What the exercise asks: Please quote only the lines that start at the one with "(ah : Finset" and go on to the last line of the data, both ends kept.
** Material provided follows **
/-- **Every sector ground state.** The certificate of `re_expect_ge_of_sectorObsCertificate` gives
`c − Σₖ ‖aₖ‖ ≤ Re ⟨ψ, X ψ⟩` for EVERY unit `IsGroundStateInSector A N M ψ`, provided the hypothesis
constant dominates the sector ground energy, `A.minEnergyOn (szSector N M) ≤ u` — the one external
input (a certified UPPER bound; §4). For a degenerate ground multiplet this covers every ground vector
of the joint sector, symmetric or not. [cite: WangEtAl2024, §3 eq. (obsopt)] -/
theorem re_expect_ge_of_sectorObsCertificate_of_sectorGS
    (A : Matrix (Finset (Orb Λ)) (Finset (Orb Λ)) ℂ) (hA : A.IsHermitian)
    {N : ℕ} {M : ℝ} {ψ : Fock (Orb Λ)} (hψ1 : star ψ ⬝ᵥ ψ = 1) (hgs : IsGroundStateInSector A N M ψ)
    (X : Matrix (Finset (Orb Λ)) (Finset (Orb Λ)) ℂ) {κ u : ℝ} (hκ : 0 ≤ κ)
    (hu : A.minEnergyOn (szSector N M) ≤ u)
    {m : Type*} [Fintype m] [DecidableEq m] {Λm : Matrix m m ℂ} (hΛm : Λm.PosSemidef)
    (O : m → Matrix (Finset (Orb Λ)) (Finset (Orb Λ)) ℂ)
    {ι₁ : Type*} (s : Finset ι₁) (Xc : ι₁ → Matrix (Finset (Orb Λ)) (Finset (Orb Λ)) ℂ)
    {ι₂ : Type*} (r : Finset ι₂) (Z Z' : ι₂ → Matrix (Finset (Orb Λ)) (Finset (Orb Λ)) ℂ)
    {ι₃ : Type*} (r' : Finset ι₃) (S S' : ι₃ → Matrix (Finset (Orb Λ)) (Finset (Orb Λ)) ℂ)
    {ι₄ : Type*} (uc : Finset ι₄) (b : ι₄ → ℂ) (cw : ι₄ → List (Orb Λ × Bool))
    (hcw : ∀ j ∈ uc, ladderCharge (cw j) ≠ 0 ∨ ladderSpinCharge (cw j) ≠ 0)
    {ι₅ : Type*} (ah : Finset ι₅) (dc : ι₅ → ℝ) (V : ι₅ → Matrix (Finset (Orb Λ)) (Finset (Orb Λ)) ℂ)
    {ι₆ : Type*} (w : Finset ι₆) (a : ι₆ → ℂ) (word : ι₆ → List (Orb Λ × Bool)) {c : ℝ}
    (hcert : X - (c : ℂ) • (1 : Matrix (Finset (Orb Λ)) (Finset (Orb Λ)) ℂ) -
        (κ : ℂ) • ((u : ℂ) • (1 : Matrix (Finset (Orb Λ)) (Finset (Orb Λ)) ℂ) - A) =
      gramForm Λm O +
        ((∑ k ∈ s, (A * Xc k - Xc k * A) +
          ∑ i ∈ r, (Z i * (totalNumber - (N : ℂ) • 1) + (totalNumber - (N : ℂ) • 1) * Z' i) +
          ∑ i ∈ r', (S i * (HubbardWave0.spinZ - (M : ℂ) • 1) +
            (HubbardWave0.spinZ - (M : ℂ) • 1) * S' i)) +
          ∑ j ∈ uc, b j • ladderWord (cw j)) +
        (∑ m' ∈ ah, ((dc m' : ℝ) : ℂ) • ((V m')ᴴ - V m') + ∑ k ∈ w, a k • ladderWord (word k))) :
    c - ∑ k ∈ w, ‖a k‖ ≤ (star ψ ⬝ᵥ X *ᵥ ψ).re :=
  re_expect_ge_of_sectorObsCertificate A hA hgs.1 hψ1 hgs.2.2 X hκ hu hΛm O s Xc r Z Z' r' S S' uc b
    cw hcw ah dc V w a word hcert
** End of Material provided **
Response to the task:
    {ι₅ : Type*} (ah : Finset ι₅) (dc : ι₅ → ℝ) (V : ι₅ → Matrix (Finset (Orb Λ)) (Finset (Orb Λ)) ℂ)
    {ι₆ : Type*} (w : Finset ι₆) (a : ι₆ → ℂ) (word : ι₆ → List (Orb Λ × Bool)) {c : ℝ}
    (hcert : X - (c : ℂ) • (1 : Matrix (Finset (Orb Λ)) (Finset (Orb Λ)) ℂ) -
        (κ : ℂ) • ((u : ℂ) • (1 : Matrix (Finset (Orb Λ)) (Finset (Orb Λ)) ℂ) - A) =
      gramForm Λm O +
        ((∑ k ∈ s, (A * Xc k - Xc k * A) +
          ∑ i ∈ r, (Z i * (totalNumber - (N : ℂ) • 1) + (totalNumber - (N : ℂ) • 1) * Z' i) +
          ∑ i ∈ r', (S i * (HubbardWave0.spinZ - (M : ℂ) • 1) +
            (HubbardWave0.spinZ - (M : ℂ) • 1) * S' i)) +
          ∑ j ∈ uc, b j • ladderWord (cw j)) +
        (∑ m' ∈ ah, ((dc m' : ℝ) : ℂ) • ((V m')ᴴ - V m') + ∑ k ∈ w, a k • ladderWord (word k))) :
    c - ∑ k ∈ w, ‖a k‖ ≤ (star ψ ⬝ᵥ X *ᵥ ψ).re :=
  re_expect_ge_of_sectorObsCertificate A hA hgs.1 hψ1 hgs.2.2 X hκ hu hΛm O s Xc r Z Z' r' S S' uc b
    cw hcw ah dc V w a word hcert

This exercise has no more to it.